Soon we were passing snow and then reached the summit with no bad things happening to our 27 year old vehicle. Some of it is newer but I think I’m allowed that.

It’s bleak at the top but surprisingly warm today and there’s plenty of people up here, even though the southern side is closed due to a landslip. This is a pain, as we wanted to move that way but came up aware of this.




We took photos for some Italian cyclists and I feel a little inadequate, when I see just what an effort they have made to get up.

Returning to the valley we tried four campsites before settling at one for the night. The Huttopia site had given us a barrier code for our stay a few days ago and as the office was closed for the afternoon, we tried it but of course these digital types are wise and it was disabled.

We finally stopped in Montchavin, just under La Plagne and the site was strange, in that it has a few battered permanent tourers that are setup for the winter  but the best bit was the ‘sanitaires’ which are sealed from the weather, beautifully clean and full of hot water.  They also had very clear instructions on how to use the various facilities.





There were only two vehicles on site so it was very quiet. The view down into the valley was stupendous and included peeps of Mont Blanc.



We wandered into the village and learned from the English owner of a tapas bar, that it would wake up for the weekend but then go back to sleep until France goes on holiday in July/August.



With that, we decided to explore a new area and do some proper mountain walking.





Friday, 23 June 2023

A wander along an alp

The next day we tried an easier walk, towards the ski area of Vallandry and Plan Peisy. Mostly this was on an agricultural track, once we were up and past the chalets but in part it was walking up a steep grassy path.

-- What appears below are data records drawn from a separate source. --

import Summits.CriticalPhenomena.CardyFormulaZ2.Theorems.CardyBondTriangularBondTriangularCardyKiteBLabel
import Summits.CriticalPhenomena.CardyFormulaZ2.Theorems.CardyBondTriangularBondTriangularCardyKiteBReverse
import HarnessLib

/-!
# Route CardyBondTriangular · crux `BondTriangularCardy` · line `birth`: the blue arm of Claim 10 — the cycle of the kite interface, step by step

Helper of the stub `stub_blueArm` (Bollobás–Riordan, *Percolation* (2006), Ch. 7, Claim 10
pp. 178–179: "Suppose next that the component of `I` containing `f` is a cycle"). The walk of the
kite interface (`…KiteBDarts`–`…KiteBLabel`) read step by step, for the port of
`TriClaim10Cycle.lean` (site version, §CycleFacts): the right cells (hexagons of the yellow kites)
are successively equal or adjacent, yellow-adjacent when both in `G` (the necklace walk,
`cyc_exists_necklace_walk`), never pure blue; a cell is a vertex of the corner of its kite; and
the three transitions at the boundary — between two outer right cells the boundary dart from the
left cell is kept or advances by the boundary successor (`trans_out_out`), an outer block is left
either by the boundary successor or by diving into the left hexagon (`trans_out_in`), and entered
either around a corner (the new dart from the left cell is the successor of the entry dart) or by
emerging from a split hexagon onto the boundary (`trans_in_out`).

## References

* B. Bollobás, O. Riordan, *Percolation*, CUP (2006), Ch. 7, Claim 10 pp. 178–179, Fig. 15.
-/

namespace Summit.CriticalPhenomena.CardyFormulaZ2.Theorems.BondTriangularCardyLine.KiteB

open Literature.Probability.Percolation Literature.Probability.LatticeModels
open TriMarkedDomain (fin3_add_one_add_one fin3_add_two_add_one fin3_add_two_add_two fin3_add_one_add_two)

/-! ### Cells are vertices of the corners of their kites -/

/-- **The right cell is a vertex of the corner of the right kite** (registered anchor of this file). -/
theorem rightCell_mem_rightCorner : ∀ {d : Summit.CriticalPhenomena.CardyFormulaZ2.Theorems.BondTriangularCardyLine.KiteB.KDart}, d.adm = true → d.rightCell ∈ Literature.Probability.LatticeModels.hexFaceVertices d.rightCorner := by
  intro d hadm
  cases d with
  | toMid F j => exact faceVertex_mem _ _
  | fromMid F j => exact faceVertex_mem _ _
  | toCtr x y => exact (mem_leftFace_four ((KDart.adm_toCtr x y).1 hadm)).1
  | fromCtr x y => exact (mem_leftFace_four ((KDart.adm_fromCtr x y).1 hadm)).2.2.1

/-- The left cell is a vertex of the corner of the left kite. -/
theorem leftCell_mem_leftCorner {d : KDart} (hadm : d.adm = true) : d.leftCell ∈ hexFaceVertices d.leftCorner := by
  cases d with
  | toMid F j => exact faceVertex_mem _ _
  | fromMid F j => exact faceVertex_mem _ _
  | toCtr x y => exact (mem_leftFace_four ((KDart.adm_toCtr x y).1 hadm)).2.2.1
  | fromCtr x y => exact (mem_leftFace_four ((KDart.adm_fromCtr x y).1 hadm)).1

section Trans

variable {D : TriMarkedDomain 3} {σ : CLHexConfig}

/-- A right cell in `G` is not pure blue (its kite on the right is yellow). -/
theorem rightCell_ne_B {d : KDart} (hd : iface (kcol D σ) d = true) (hadm : d.adm = true) (hin : d.rightCell ∈ D.verts) :
    σ d.rightCell ≠ CLHexState.B := by
  rw [iface_iff'] at hd
  have h := hd.2
  rw [ccol_of_mem hin (rightCell_mem_rightCorner hadm), decide_eq_true_eq] at h
  intro hB; rw [hB] at h; exact h

/-- **Between two outer right cells**: the boundary dart from the left cell is kept, or advances by
the boundary successor. -/
theorem trans_out_out {d : KDart} (hd : iface (kcol D σ) d = true) (hadm : d.adm = true) (hG : d.leftCell ∈ D.verts)
    (hG' : (succ (kcol D σ) d).leftCell ∈ D.verts) (hout : d.rightCell ∉ D.verts)
    (hout' : (succ (kcol D σ) d).rightCell ∉ D.verts) :
    ((succ (kcol D σ) d).leftCell, (succ (kcol D σ) d).rightCell) = (d.leftCell, d.rightCell) ∨
      ((succ (kcol D σ) d).leftCell, (succ (kcol D σ) d).rightCell) = triBdrySucc D.verts (d.leftCell, d.rightCell) := by
  cases d with
  | toMid F j =>
    simp only [KDart.leftCell, KDart.rightCell] at hG hout ⊢
    simp only [succ] at hG' hout' ⊢
    split_ifs at hG' hout' ⊢ with h1 h2
    · exact absurd hG hout'
    · left; simp only [faceVertex_oppFace_succ, faceVertex_oppFace_succ_succ]
    · exact absurd hG' hout
  | fromMid F j =>
    simp only [KDart.leftCell, KDart.rightCell] at hG hout ⊢
    have hs := D.succ_faceDart₃ (F := F) (j := j + 1)
    rw [fin3_add_one_add_one, fin3_add_one_add_two] at hs
    simp only [succ] at hG' hout' ⊢
    split_ifs at hG' hout' ⊢ with h1
    · right
      simp only [KDart.rightCell, fin3_add_two_add_two, fin3_add_two_add_one] at hout' ⊢
      rw [hs, if_neg hout']
    · right
      simp only [KDart.leftCell, fin3_add_one_add_two, fin3_add_one_add_one] at hG' ⊢
      rw [hs, if_pos hG']
  | toCtr x y => exact absurd hG hout
  | fromCtr x y => exact absurd hG hout

/-- **Leaving an outer block**: the new right cell (in `G`) is the old left cell (the walk dives
into it along its split line), or the dart from it to the old right cell is the boundary
successor of the dart from the old left cell, a yellow boundary dart, the left cell being kept. -/
theorem trans_out_in {d : KDart} (hd : iface (kcol D σ) d = true) (hadm : d.adm = true) (hG : d.leftCell ∈ D.verts)
    (hG' : (succ (kcol D σ) d).leftCell ∈ D.verts) (hout : d.rightCell ∉ D.verts)
    (hin' : (succ (kcol D σ) d).rightCell ∈ D.verts) :
    (succ (kcol D σ) d).rightCell = d.leftCell ∨
      (((succ (kcol D σ) d).rightCell, d.rightCell) = triBdrySucc D.verts (d.leftCell, d.rightCell) ∧
        (succ (kcol D σ) d).rightCell ≠ d.leftCell ∧ (succ (kcol D σ) d).leftCell = d.leftCell ∧
        D.stretchIdx₃ (D.dpos ((succ (kcol D σ) d).rightCell, d.rightCell)) ≠ 0) := by
  have hd' := hd
  rw [iface_iff'] at hd
  obtain ⟨-, hr⟩ := hd
  cases d with
  | toMid F j =>
    simp only [KDart.leftCell, KDart.rightCell, KDart.rightCorner] at hG hout hr ⊢
    simp only [succ] at hG' hin' ⊢
    split_ifs at hG' hin' ⊢ with h1 h2
    · exact Or.inl rfl
    · simp only [KDart.rightCell, faceVertex_oppFace_succ_succ] at hin'; exact absurd hin' hout
    · exact absurd hG' hout
  | fromMid F j =>
    simp only [KDart.leftCell, KDart.rightCell, KDart.rightCorner] at hG hout hr ⊢
    have hs := D.succ_faceDart₃ (F := F) (j := j + 1)
    rw [fin3_add_one_add_one, fin3_add_one_add_two] at hs
    simp only [succ] at hG' hin' ⊢
    split_ifs at hG' hin' ⊢ with h1
    · right
      simp only [KDart.rightCell, fin3_add_two_add_two, fin3_add_two_add_one] at hin' ⊢
      rw [hs, if_pos hin']
      refine ⟨by trivial, fun e => absurd (faceVertex_injective F e) (by simp), by trivial, ?_⟩
      -- the colour of the old right cell, viewed from the new one, is the one viewed from the left cell
      have hv := D.bdryCol_views_eq₃ (F := F) (j := j + 2) hout (by rw [fin3_add_two_add_one]; exact hin')
        (by rw [fin3_add_two_add_two]; exact hG)
      rw [fin3_add_two_add_two, fin3_add_two_add_one] at hv
      rw [ccol_faceVertex, ← ccol_faceVertex, ccol_of_not_mem hout hG (faceVertex_mem _ _) (faceVertex_mem _ _), hv] at hr
      unfold TriMarkedDomain.bdryCol₃ TriMarkedDomain.bcolOf₃ at hr
      simpa using hr
    · simp only [KDart.rightCell, fin3_add_one_add_one] at hin'; exact absurd hin' hout
  | toCtr x y => exact absurd hG hout
  | fromCtr x y => exact absurd hG hout

/-- **Entering an outer block**: the dart from the old right cell to the new (outer) one is a
yellow boundary dart, and the new dart from the left cell is either its boundary successor (the
left cell is kept, being the apex; the old cells are distinct) or that dart itself (the walk
emerges from the old right cell, which becomes the left cell). -/
theorem trans_in_out {d : KDart} (hd : iface (kcol D σ) d = true) (hadm : d.adm = true) (hG : d.leftCell ∈ D.verts)
    (hG' : (succ (kcol D σ) d).leftCell ∈ D.verts) (hin : d.rightCell ∈ D.verts)
    (hout' : (succ (kcol D σ) d).rightCell ∉ D.verts) :
    (d.rightCell, (succ (kcol D σ) d).rightCell) ∈ triBdryDarts D.verts ∧
      D.stretchIdx₃ (D.dpos (d.rightCell, (succ (kcol D σ) d).rightCell)) ≠ 0 ∧
      ((((succ (kcol D σ) d).leftCell, (succ (kcol D σ) d).rightCell) =
          triBdrySucc D.verts (d.rightCell, (succ (kcol D σ) d).rightCell) ∧ d.leftCell ≠ d.rightCell ∧
          (succ (kcol D σ) d).leftCell = d.leftCell) ∨
        ((succ (kcol D σ) d).leftCell, (succ (kcol D σ) d).rightCell) = (d.rightCell, (succ (kcol D σ) d).rightCell)) := by
  cases d with
  | toMid F j =>
    simp only [KDart.leftCell, KDart.rightCell] at hG hin ⊢
    simp only [succ] at hG' hout' ⊢
    split_ifs at hG' hout' ⊢ with h1 h2
    · exact absurd hG hout'
    · simp only [KDart.rightCell, faceVertex_oppFace_succ_succ] at hout'; exact absurd hin hout'
    · exact absurd hin hout'
  | fromMid F j =>
    simp only [KDart.leftCell, KDart.rightCell] at hG hin ⊢
    have hs := D.succ_faceDart₃ (F := F) (j := j + 2)
    rw [fin3_add_two_add_one, fin3_add_two_add_two] at hs
    simp only [succ] at hG' hout' ⊢
    split_ifs at hG' hout' ⊢ with h1
    · simp only [KDart.rightCell, fin3_add_two_add_two, fin3_add_two_add_one] at hout' ⊢
      have hadj : triGraph.Adj (faceVertex F (j + 2)) (faceVertex F j) := by
        have := TriMarkedDomain.adj_faceVertex_succ F (j + 2); rwa [fin3_add_two_add_one] at this
      refine ⟨mem_triBdryDarts.2 ⟨hin, hout', hadj⟩, ?_, Or.inl ⟨by rw [hs, if_pos hG], fun e => absurd (faceVertex_injective F e) (by simp), by trivial⟩⟩
      have hv := D.bdryCol_views_eq₃ (F := F) (j := j) hout' hG hin
      have hc : kcol D σ F j = D.bdryCol₃ (D.dpos (faceVertex F (j + 1), faceVertex F j)) := by
        unfold kcol; rw [if_neg hout', if_pos hG]
      rw [hc, ← hv] at h1
      unfold TriMarkedDomain.bdryCol₃ TriMarkedDomain.bcolOf₃ at h1
      simpa using h1
    · simp only [KDart.rightCell, fin3_add_one_add_one] at hout'; exact absurd hin hout'
  | toCtr x y => exact absurd hG' hout'
  | fromCtr x y =>
    simp only [KDart.leftCell, KDart.rightCell] at hG hin ⊢
    have h := (KDart.adm_fromCtr x y).1 hadm
    obtain ⟨hx, hy⟩ := faceVertex_kidx_leftFace h
    obtain ⟨hy', hx'⟩ := faceVertex_kidx_leftFace h.symm
    obtain ⟨m1, m2, -, -⟩ := mem_leftFace_four h
    simp only [succ, kc_kcol] at hG' hout' ⊢
    split_ifs at hG' hout' ⊢ with h1 h2
    · simp only [KDart.rightCell, fin3_add_two_add_two, fin3_add_two_add_one, hx, hy] at hout' ⊢
      refine ⟨mem_triBdryDarts.2 ⟨hin, hout', h⟩, ?_, Or.inr (by trivial)⟩
      rw [ccol_of_not_mem hout' hin m2 m1] at h1
      unfold TriMarkedDomain.bdryCol₃ TriMarkedDomain.bcolOf₃ at h1
      simpa using h1
    · exact absurd hG' hout'
    · simp only [KDart.rightCell, fin3_add_two_add_two, hx'] at hout'; exact absurd hin hout'

end Trans

/-! ### Along the cycle -/

section CycleFacts

variable (D : TriMarkedDomain 3) {σ : CLHexConfig} {orb : ℕ → KDart} {N : ℕ}
  (horb : ∀ k < N, succ (kcol D σ) (orb k) = orb (k + 1))
  (hiface : ∀ k < N, iface (kcol D σ) (orb k) = true) (hadm : ∀ k < N, (orb k).adm = true)
  (hleft : ∀ k < N, (orb k).leftCell ∈ D.verts)

include horb hiface hadm hleft in
/-- **Consecutive right cells are equal or adjacent, and then yellow at a common corner.** -/
theorem cyc_rightCell_succ {k : ℕ} (hk : k + 1 < N) :
    (orb (k + 1)).rightCell = (orb k).rightCell ∨
      (triGraph.Adj (orb k).rightCell (orb (k + 1)).rightCell ∧ ∃ G : HexVertex,
        (orb k).rightCell ∈ hexFaceVertices G ∧ (orb (k + 1)).rightCell ∈ hexFaceVertices G ∧
        ccol D σ (orb k).rightCell G = true ∧ ccol D σ (orb (k + 1)).rightCell G = true) := by
  rw [← horb k (by omega)]
  exact rightCell_succ (hiface k (by omega)) (hadm k (by omega)) (hleft k (by omega))

include horb hiface hadm hleft in
/-- Consecutive distinct right cells in `G` are yellow-adjacent. -/
theorem cyc_clYellow_adj {k : ℕ} (hk : k + 1 < N) (hne : (orb k).rightCell ≠ (orb (k + 1)).rightCell)
    (h1 : (orb k).rightCell ∈ D.verts) (h2 : (orb (k + 1)).rightCell ∈ D.verts) :
    (clYellowGraph σ).Adj (orb k).rightCell (orb (k + 1)).rightCell := by
  rcases cyc_rightCell_succ D horb hiface hadm hleft hk with h | ⟨hadj, G, m1, m2, c1, c2⟩
  · exact absurd h.symm hne
  · rw [ccol_of_mem h1 m1, decide_eq_true_eq] at c1
    rw [ccol_of_mem h2 m2, decide_eq_true_eq] at c2
    exact (clYellowGraph_adj_iff σ _ _).2 ⟨hadj, G, m1, m2, c1, c2⟩

include horb hiface hadm hleft in
/-- **The necklace walk** (`TriClaim10Cycle.cyc_exists_necklace_walk`, verbatim): the right cells
`ρᵣ, …, ρ_{r+n}` carry a walk of `𝕋` whose darts are the pairs of distinct consecutive right
cells. -/
theorem cyc_exists_necklace_walk (r : ℕ) :
    ∀ n, r + n < N → ∃ W : triGraph.Walk (orb r).rightCell (orb (r + n)).rightCell,
      (∀ x ∈ W.support, ∃ k, r ≤ k ∧ k ≤ r + n ∧ x = (orb k).rightCell) ∧
      (∀ d ∈ W.darts, ∃ k, r ≤ k ∧ k < r + n ∧ (orb k).rightCell ≠ (orb (k + 1)).rightCell ∧
        d.toProd = ((orb k).rightCell, (orb (k + 1)).rightCell)) := by
  intro n
  induction n with
  | zero =>
    intro _
    exact ⟨SimpleGraph.Walk.nil, fun x hx => ⟨r, le_rfl, by omega, by simpa using hx⟩, fun d hd => by simp at hd⟩
  | succ n ih =>
    intro hn
    obtain ⟨W, hWs, hWd⟩ := ih (by omega)
    rw [show r + (n + 1) = r + n + 1 by omega]
    by_cases heq : (orb (r + n + 1)).rightCell = (orb (r + n)).rightCell
    · refine ⟨W.copy rfl heq.symm, fun x hx => ?_, fun d hd => ?_⟩
      · rw [SimpleGraph.Walk.support_copy] at hx
        obtain ⟨k, h1, h2, h3⟩ := hWs x hx
        exact ⟨k, h1, by omega, h3⟩
      · rw [SimpleGraph.Walk.darts_copy] at hd
        obtain ⟨k, h1, h2, h3, h4⟩ := hWd d hd
        exact ⟨k, h1, by omega, h3, h4⟩
    · have hadj : triGraph.Adj (orb (r + n)).rightCell (orb (r + n + 1)).rightCell := by
        rcases cyc_rightCell_succ D horb hiface hadm hleft (show r + n + 1 < N by omega) with h | ⟨h, -⟩
        · exact absurd h heq
        · exact h
      refine ⟨W.concat hadj, fun x hx => ?_, fun d hd => ?_⟩
      · rw [SimpleGraph.Walk.support_concat, List.mem_append, List.mem_singleton] at hx
        rcases hx with hx | rfl
        · obtain ⟨k, h1, h2, h3⟩ := hWs x hx
          exact ⟨k, h1, by omega, h3⟩
        · exact ⟨r + n + 1, by omega, le_rfl, rfl⟩
      · rw [SimpleGraph.Walk.darts_concat, List.concat_eq_append, List.mem_append, List.mem_singleton] at hd
        rcases hd with hd | rfl
        · obtain ⟨k, h1, h2, h3, h4⟩ := hWd d hd
          exact ⟨k, h1, by omega, h3, h4⟩
        · exact ⟨r + n, by omega, by omega, fun h => heq h.symm, rfl⟩

variable {Q : List (Site 2)} (hQ : Q ≠ [])
  (hQY : ∀ d ∈ pathDarts Q, ∃ G : HexVertex, d.1 ∈ hexFaceVertices G ∧ d.2 ∈ hexFaceVertices G ∧
    ccol D σ d.1 G = true ∧ ccol D σ d.2 G = true)
  {nv len : ℕ}
  (hlast : ∃ G : HexVertex, Q.getLast hQ ∈ hexFaceVertices G ∧ D.bdryHead nv ∈ hexFaceVertices G ∧
    ccol D σ (Q.getLast hQ) G = true)
  (hhead : ∃ G : HexVertex, Q.head hQ ∈ hexFaceVertices G ∧ D.bdryHead (nv + len) ∈ hexFaceVertices G ∧
    ccol D σ (Q.head hQ) G = true)

include horb hiface hadm hleft hQY hlast hhead in
/-- **The walk never crosses the chord loop of a yellow path**: the label of the corner of the
left kite is constant along the cycle (`faceLabel_leftCorner_succ` at each step). -/
theorem cyc_faceLabel_leftCorner_eq (hC : ∀ d ∈ cycDarts (D.chordLoop Q nv len), triGraph.Adj d.1 d.2)
    (hN : (orb N).leftCell ∈ D.verts) :
    ∀ k ≤ N, faceLabel (cycDarts (D.chordLoop Q nv len)) (orb k).leftCorner =
      faceLabel (cycDarts (D.chordLoop Q nv len)) (orb 0).leftCorner := by
  intro k
  induction k with
  | zero => intro; rfl
  | succ k ih =>
    intro hk
    rw [← ih (by omega), ← horb k (by omega)]
    refine faceLabel_leftCorner_succ hQ hQY hlast hhead hC (hiface k (by omega)) (hadm k (by omega)) (hleft k (by omega)) ?_
    rw [horb k (by omega)]
    by_cases h : k + 1 < N
    · exact hleft (k + 1) h
    · rw [show k + 1 = N by omega]; exact hN

end CycleFacts

end Summit.CriticalPhenomena.CardyFormulaZ2.Theorems.BondTriangularCardyLine.KiteB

We appreciated the myriad of wildflowers that are everywhere.


The grasses are left to grow far longer than in Derbyshire, even accounting for making hay which is universal here, rather than the silage at home. Even the cows graze very long grass pastures, where the grasses have seeded, which is unusual in the UK.





Reaching Plan Peisy was reaching a building site. Everywhere there are vans, lorries, holes, dust, timber and chalets being built. It’s as if they can’t help themselves and need to keep developing. Many years ago the Vanois Express cable car was built. Two cars transfer about 180 people in each, across the valley to reach the La Plagne ski network. The joint complex is referred to as Paradiski.

Reaching Vallandry for a quick fond reminder of the 2013 ski trip, we found this place almost deserted. At least they aren’t building too much. I left with a grumpyness because of an awkward café owner at the only hospitality venue open, who couldn’t be bothered to serve just coffee - she was too busy chatting and we didn’t want to eat.

To make it more attractive for her we then said that we would eat and she got into a flap about not having a table that was laid and in the shade.

So I got cross and made it easy for her and we turned and left. Our loss and her’s too.

We slowly walked higher, in the alpine heat and then contoured back towards the meadows high about Les Lanches, where the cat had been drinking from the feed to the trough.

Here there’s an 18C chapel, the focus of many walks, as there were many who had arrived for their picnic lunch. It is quite amazing to see inside.







Then it was a steep walk back down to the campsite but I managed to take the very steep route down a ravine. This required some confidence when crossing the stream, which was wetter than it looks.